Push distribution for known audiences + time-sensitive needs; pull distribution for unknown future audiences — deploy both for significant outputs
Use push distribution (direct delivery to inbox/channel) for known audiences with time-sensitive needs, and pull distribution (searchable repositories) for unknown future audiences seeking information over time—deploy both for significant outputs, not one or the other.
Why This Is a Rule
Push and pull distribution serve fundamentally different audience types and temporal needs. Push (email, Slack, newsletter) delivers directly to a known audience who needs the information now. The audience is identified, the timing is controlled by the sender, and the distribution is active. Pull (wiki, blog, knowledge base, searchable repository) makes information available for unknown future audiences to discover when they need it. The audience is unidentified, the timing is controlled by the seeker, and the distribution is passive.

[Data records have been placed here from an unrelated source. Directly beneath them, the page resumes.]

import Summits.QuantumFields.YangMills.Theorems.BalabanLadderIRAbstractBasinRung
import Summits.QuantumFields.YangMills.Theorems.BalabanLadderIRColdPurityBridgeRungs
import HarnessLib

/-!
# Diagonal heredity ⇒ the seed `E = BasinRung.ColdExitAt θ` of crux `IR` (stmt-QuantumFields-19354) — the RATCHET, PROVED
# (helper on 19354; kernel content of line `diagonal-heredity`, ideator ym-ir-idea-10 g2; the workfile `Cruxes/IR/Lines/diagonal_heredity.lean`
# 34e1d7ddefd2 carries the same theorems plus the registered-style stubs and the bill `IR_of_stubs` by name)

HONEST FRAMING.  Nothing here proves the Yang–Mills mass gap (Clay), the crux `BalabanLadder.IR`, or `E`; R4 closes only the
conditional finite-𝕋⁴ rung `BalabanLadder.UV`.  This module proves IMPLICATIONS into the seed `BasinRung.ColdExitAt θ` from route-posited
hypotheses (window seed + diagonal step); it asserts none of them.  No `Theses` conclusion is drawn here (the LEAD's bill `BasinRung.IR_of_exitAt24`
composes `coldExitAt_of_diagonalHeredityMinSC` with `X`, `N`).

OBJECTS (route-posited predicates, per `(G, r)`): `WindowSeedAt r θ β₀ Δ` (every coupling of `[β₀, β₀+Δ]` has a `θ`-pure cold box `L ≥ 8`),
`DiagonalStepAt r θ β₀ Δ` («`θ`-pure `(β, L)` ⇒ `θ`-pure `(β + Δ, L')` for some `L' ∈ [8, 2L]`», all `β ≥ β₀`: one increment of inverse coupling
costs at most one OCTAVE of box), its robust form `DiagonalStepMinAt` (asked only at the purity length), `DiagonalHeredity(Min)At r θ`, and the
class-level `DiagonalHeredity(Min)SC θ` on `E`'s class (compact simple simply-connected `G`, every lattice representation).

CONTENT (sorry-free):
* §2 `ratchet`, `exitBody_of_diagonalHeredityAt` — `W ∧ D ⇒ ∀ β ≥ β₀, ∃ L ≥ 8, δᶜ_β(L) ≤ θ` (Archimedean induction, `k = ⌊(β−β₀)/Δ⌋₊` steps),
  with the GROWTH CEILING `exitScale_le_of_diagonal`: witnesses of size `≤ 2^k · L₁` — «`L*(β) ≤ C · 2^{(β−β₀)/Δ}`», the asymptotic-freedom
  octave typed on the IR side (AF saturates it: `L* ≍ e^{β/(8b₀)}` forces `Δ ≤ 8 b₀ ln 2`);
* §3 `windowSeedAt_strongCoupling` — on the strong-coupling window `[r_ρ − Δ, r_ρ]` (`r_ρ = Missing.strongCouplingRadius`) the window seed is the
  TREE theorem `ColdPurityBridge.coldExit_uniform_of_strongCoupling` (uniform box `8k₁`), hence `exitBody_of_strongSeededStep`: the diagonal step
  from the strong-coupling window ALONE implies the body of `E` (one hypothesis), with `exitScale_le_of_strongSeededStep`;
* §4 `octaveFreeStep_of_exitBody` — the COSTUME LEMMA: the octave-FREE step is implied by the body of `E` itself, so all content of `D` beyond `E`
  sits in the octave bound `L' ≤ 2L`; §4b the robust form: `exists_min_pure`, `exitBody_of_windowSeed_minStep`, `exitBody_of_diagonalHeredityMinAt`;
* §5 class level: `diagonalHeredityMinSC_of_SC`, `coldExitAt_of_diagonalHeredityMinSC : DiagonalHeredityMinSC θ → BasinRung.ColdExitAt θ`,
  `coldExitAt_of_diagonalHereditySC`.

GROUP SENSITIVITY (lens «negation», prose): `W ∧ D` seeded at strong coupling is FALSE at `U(1)₄` (the ratchet would cross `β_c ≈ 1.01` into the
Coulomb phase, where no box is pure: `ColdExitSC/Negative/ColdExitFalseOfLightFlux`) and at `SO(3)` (light `ℤ₂` flux) — the hypothesis is not
group-blind; and strong-seeded `D` is false for `(G, r)` with a first-order BULK transition on the Wilson axis (e.g. `SU(N ≥ 4)` fundamental), which
is why the class-level predicate keeps `β₀(G, r)` free.  FIXED-L upward heredity in `β` is refuted by the femto wall (`ColdExitSC/Negative/
UniformExitFalseOfFemtoTower`, if landed; workfile `Cruxes/IR/Lines/femto_wall.lean`): the diagonal is the only upward direction left.

Refs: Creutz, Phys. Rev. D21 (1980) 2308; Montvay–Münster (1994) §3.7 p.162, (3.267) p.138; Kotecký–Preiss strong-coupling rung as landed in
`Theorems/BalabanLadderIRColdPurityBridgeRungs.lean`.  Tree: `ColdPurityBridge.{coldDefect, coldExit_uniform_of_strongCoupling}`,
`Balaban1983to89.Missing.strongCouplingRadius`, `BasinRung.ColdExitAt`.
-/

noncomputable section

open MeasureTheory Filter Topology
open Literature.MathematicalPhysics.QuantumFieldTheory Literature.MathematicalPhysics.QuantumLattice
open Literature.MathematicalPhysics.QuantumFieldTheory.Balaban1983to89.Missing (strongCouplingRadius
  strongCouplingRadius_pos)
open Summit.QuantumFields.YangMills.Cruxes.IR.ColdPurityBridge (coldDefect coldExit_uniform_of_strongCoupling)
open Summit.QuantumFields.YangMills.Cruxes.IR.BasinRung (ColdExitAt)

namespace Summit.QuantumFields.YangMills.Cruxes.IR.DiagonalHeredity

/-! ## §1 Definitions -/

section PerRep

variable {G : Type} [Group G] [TopologicalSpace G] [IsTopologicalGroup G] [CompactSpace G]
  [MeasurableSpace G] [BorelSpace G]

/-- **Window seed** `W(θ, β₀, Δ)` at `(G, r)`: every coupling of the compact window `[β₀, β₀ + Δ]` has a `θ`-pure cold
box `L ≥ 8`.  (On the strong-coupling window a tree theorem: `windowSeedAt_strongCoupling`.) -/
def WindowSeedAt (r : LatticeRep G) (θ β₀ Δ : ℝ) : Prop :=
  ∀ β : ℝ, β₀ ≤ β → β ≤ β₀ + Δ → ∃ L : ℕ, 8 ≤ L ∧ coldDefect r.ρ β L ≤ θ

/-- **Diagonal step** `D(θ, β₀, Δ)` at `(G, r)` — the LOAD: beyond `β₀`, a `θ`-pure box `L` at coupling `β` forces a
`θ`-pure box `L' ∈ [8, 2L]` at coupling `β + Δ` («one increment `Δ` of inverse coupling costs at most one octave of box»;
the RG reading: `(β + Δ, 2L)` and `(β, L)` are the same physical box when `a(β+Δ) = a(β)/2`). -/
def DiagonalStepAt (r : LatticeRep G) (θ β₀ Δ : ℝ) : Prop :=
  ∀ β : ℝ, β₀ ≤ β → ∀ L : ℕ, 8 ≤ L → coldDefect r.ρ β L ≤ θ →
    ∃ L' : ℕ, 8 ≤ L' ∧ L' ≤ 2 * L ∧ coldDefect r.ρ (β + Δ) L' ≤ θ

/-- **Diagonal heredity** at `(G, r)`: some window seed and the diagonal step with a common `(β₀, Δ)`, `Δ > 0`. -/
def DiagonalHeredityAt (r : LatticeRep G) (θ : ℝ) : Prop :=
  ∃ β₀ Δ : ℝ, 0 < Δ ∧ WindowSeedAt r θ β₀ Δ ∧ DiagonalStepAt r θ β₀ Δ

/-! ## §2 The ratchet (PROVED): `W ∧ D ⇒` the body of `E`, with witnesses `≤ 2^k · L'` -/

/-- The induction: from the window, `k` diagonal steps reach `β + kΔ` with a pure box of size `≤ 2^k · L` for some seed box `L`. -/
theorem ratchet (r : LatticeRep G) {θ β₀ Δ : ℝ} (hΔ : 0 < Δ) (hW : WindowSeedAt r θ β₀ Δ)
    (hD : DiagonalStepAt r θ β₀ Δ) (k : ℕ) :
    ∀ β : ℝ, β₀ ≤ β → β ≤ β₀ + Δ →
      ∃ L₀ : ℕ, 8 ≤ L₀ ∧ coldDefect r.ρ β L₀ ≤ θ ∧
        ∃ L : ℕ, 8 ≤ L ∧ L ≤ 2 ^ k * L₀ ∧ coldDefect r.ρ (β + k * Δ) L ≤ θ := by
  induction k with
  | zero =>
    intro β hβ hβ'
    obtain ⟨L, hL, hδ⟩ := hW β hβ hβ'
    exact ⟨L, hL, hδ, L, hL, by simp, by simpa using hδ⟩
  | succ k ih =>
    intro β hβ hβ'
    obtain ⟨L₀, hL₀, hδ₀, L, hL, hLle, hδ⟩ := ih β hβ hβ'
    have hβk : β₀ ≤ β + k * Δ := by
      have : (0 : ℝ) ≤ k * Δ := mul_nonneg (Nat.cast_nonneg k) hΔ.le
      linarith
    obtain ⟨L', hL', hL'le, hδ'⟩ := hD (β + k * Δ) hβk L hL hδ
    refine ⟨L₀, hL₀, hδ₀, L', hL', ?_, ?_⟩
    · calc L' ≤ 2 * L := hL'le
        _ ≤ 2 * (2 ^ k * L₀) := Nat.mul_le_mul_left 2 hLle
        _ = 2 ^ (k + 1) * L₀ := by ring
    · have : β + ((k + 1 : ℕ) : ℝ) * Δ = β + k * Δ + Δ := by push_cast; ring
      rw [this]
      exact hδ'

Most people default to one mode: they either push everything (sending emails, posting in channels) or publish everything to a repository (adding to the wiki). But significant outputs deserve both: push ensures the known audience receives the information promptly, while pull ensures future audiences can discover it when they need it. A well-written analysis pushed to the team via email serves this week's decision; the same analysis published to the knowledge base serves next quarter's similar decision by a person who wasn't on the original email.

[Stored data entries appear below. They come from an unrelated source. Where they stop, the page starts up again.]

import Summits.Langlands.Langlands.Theses.FifteenLocusEisenstein

/-!
# `FifteenLocusEisenstein.SectorComplement` (stmt-Langlands-16058) — negative-side position lemmas

Refuter's kernel-checked bookkeeping (crux-attack vetting, 2026-08-17) for the route's declared
complement of the sector, `SectorComplement := Target → Langlands` (route FifteenLocusEisenstein,
crux rank 9, "THE REST OF THE MOUNTAIN … summit-strength modulo Target; closes only with the summit;
not where this route directs provers"; the rev-3 `Target` text — point-count modularity of every
non-CM integral Weierstrass model over the integers of an imaginary quadratic field — is inlined
verbatim in the item, and is definitionally the route decl `Target`). Nothing here asserts the item,
the target or the summit; every conclusion is a negation or a truth table:

* `fifteenLocusEisenstein_not_sectorComplement_iff`: `¬ C ↔ Target ∧ ¬ Langlands` — a refutation of
  the item is EXACTLY a proof of the open sector theorem (modularity of all non-CM elliptic curves
  over all imaginary quadratic fields; Caraiani–Newton 2023 prove it when the residual image at `3`
  or `5` is large enough for their `3`–`5` switch (Thm 7.1), hence for every curve over those `F` with
  `X₀(15)(F)` finite (Thm 1.1) — the `5`-Borel locus is this route's sector) together with a
  refutation of the audited formal summit `_root_.Langlands`;
* (not restated — it is the homonymous lemma of the sibling frame
  `Theorems/SkinnerWilesDefectOneSectorComplement.lean` up to the route namespace, and `mt` of
  `fun h _ ↦ h`): `¬ C → ¬ Langlands` — the item is implied by the summit (discard the hypothesis),
  so it is never stronger than the summit;
* `fifteenLocusEisenstein_sectorComplement_iff_langlands_of_target`: under `Target`, `C ↔ Langlands`;
* `fifteenLocusEisenstein_sectorComplement_iff_langlands_of_cruxes`: under the route's other five
  cruxes (`IrreducibleFiveModular`, `NonOrdinaryEisensteinModular`, `UnorientedOrdinaryModular`,
  `ReducibleOrdinaryModular`, `OrientedOrdinaryOfEngine`), `C ↔ Langlands` (`→` is the route's
  sorry-free deciding theorem `closes`) — once the route's own cruxes land, this item IS the summit;
* `fifteenLocusEisenstein_sectorComplement_iff_not_or`: truth table `C ↔ ¬ Target ∨ Langlands` —
  provable only by proving the summit or refuting the target, refutable only in the world
  "target true, summit false".

The converse containment `Langlands → Target` (which would give the exact identity
`Langlands ↔ Target ∧ C`, available for the sibling frames of EisensteinGelfandKirillov and
DyadicOddResidue whose targets quantify over abstract de Rham `ρ`) is NOT derived here: it needs the
`ℓ`-adic Tate module of `E` as an irreducible framed Galois representation, de Rham above `ℓ` for
Fontaine's pinned datum and with Frobenius polynomial `X² − a_w(E)X + N w` a.e. (Hasse–Weil,
Serre/Faltings irreducibility for non-CM `E`, Fontaine–Faltings comparison) — objects deliberately
kept out of this route's import cone (CONE REPAIR rev 3) and not all proved in the tree.
-/

set_option linter.dupNamespace false -- project-wide option; `Summit.Langlands.Langlands` is the mandated namespace

namespace Summit.Langlands.Langlands.Theorems

open Summit.Langlands.Langlands.Theses.FifteenLocusEisenstein

/-- Exact content of a refutation of the item: `¬ SectorComplement ↔ Target ∧ ¬ Langlands` — prove
the open sector theorem AND disprove the formal summit. [folklore] -/
theorem fifteenLocusEisenstein_not_sectorComplement_iff :
    ¬ SectorComplement ↔ Target ∧ ¬ _root_.Langlands :=
  Classical.not_imp

/-- Under the route TARGET (modularity of every non-CM elliptic curve over every imaginary quadratic
field, point-count form) the item is literally the summit: `SectorComplement ↔ Langlands`.
[folklore] -/
theorem fifteenLocusEisenstein_sectorComplement_iff_langlands_of_target (hX : Target) :
    SectorComplement ↔ _root_.Langlands :=
  ⟨fun hC ↦ hC hX, fun h _ ↦ h⟩

/-- Under the other five hypotheses of the deciding theorem — the input `IrreducibleFiveModular`,
the two new cruxes `NonOrdinaryEisensteinModular` / `UnorientedOrdinaryModular`, the imported engine
`ReducibleOrdinaryModular` and the bookkeeping crux `OrientedOrdinaryOfEngine` — the item is
equivalent to the summit: `SectorComplement ↔ Langlands` (`→` is the route's sorry-free `closes`).
So this item can close only together with the summit once the route's cruxes land. [folklore] -/
theorem fifteenLocusEisenstein_sectorComplement_iff_langlands_of_cruxes
    (h₁ : IrreducibleFiveModular) (h₃ : NonOrdinaryEisensteinModular)
    (h₂ : UnorientedOrdinaryModular) (hE : ReducibleOrdinaryModular)
    (h₄ : OrientedOrdinaryOfEngine) : SectorComplement ↔ _root_.Langlands :=
  ⟨fun hS ↦ closes h₁ h₃ h₂ hE h₄ hS, fun h _ ↦ h⟩

/-- Truth table of the item: `SectorComplement ↔ ¬ Target ∨ Langlands` — provable only by proving
the summit or refuting the target, refutable only in the world "target true, summit false".
[folklore] -/
theorem fifteenLocusEisenstein_sectorComplement_iff_not_or :
    SectorComplement ↔ ¬ Target ∨ _root_.Langlands :=
  imp_iff_not_or

end Summit.Langlands.Langlands.Theorems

The "deploy both" instruction doubles the output's total impact: the push captures immediate value from the known audience, and the pull captures ongoing value from unknown future seekers. The incremental cost of dual distribution (usually just saving to a searchable location in addition to sending) is minimal compared to the doubled reach.
When This Fires
- When distributing any output worth more than ephemeral value
- When deciding between "email this" and "publish this" — the answer for significant work is "both"
- When good work disappears into email threads and is never found by people who need it later
- Complements Define the distribution plan before starting production — audience, channels, format, and timing are design constraints, not afterthoughts (distribution-first planning) with the specific distribution mode selection
Common Failure Mode
Push-only distribution: sending a valuable analysis to 5 people via email. The 5 recipients benefit. The 50 people who will face the same question next quarter won't find it because it's buried in someone's email archive. The work produced value once when it could have produced value repeatedly.
The Protocol
(1) For each significant output, identify two audiences: Known/current (people who need this now) and Unknown/future (people who might need this later). (2) Push to the known audience: email, Slack message, calendar invite with attachment, direct share. (3) Pull for the unknown audience: publish to wiki, knowledge base, shared drive, blog — anywhere searchable by people who don't know this output exists. (4) Title the pull version for searchability (Title notes with the natural-language words you'd search for, not abstract labels or jargon — search terms beat category names): use the words future seekers would type, not the project codename that only current team members know. (5) For low-stakes ephemeral outputs, push-only is fine. For anything with a half-life of weeks or more (Annotate each output type with its half-life (hours/weeks/months/years) — calibrate investment in durability and polish to actual lifespan), dual distribution is the default.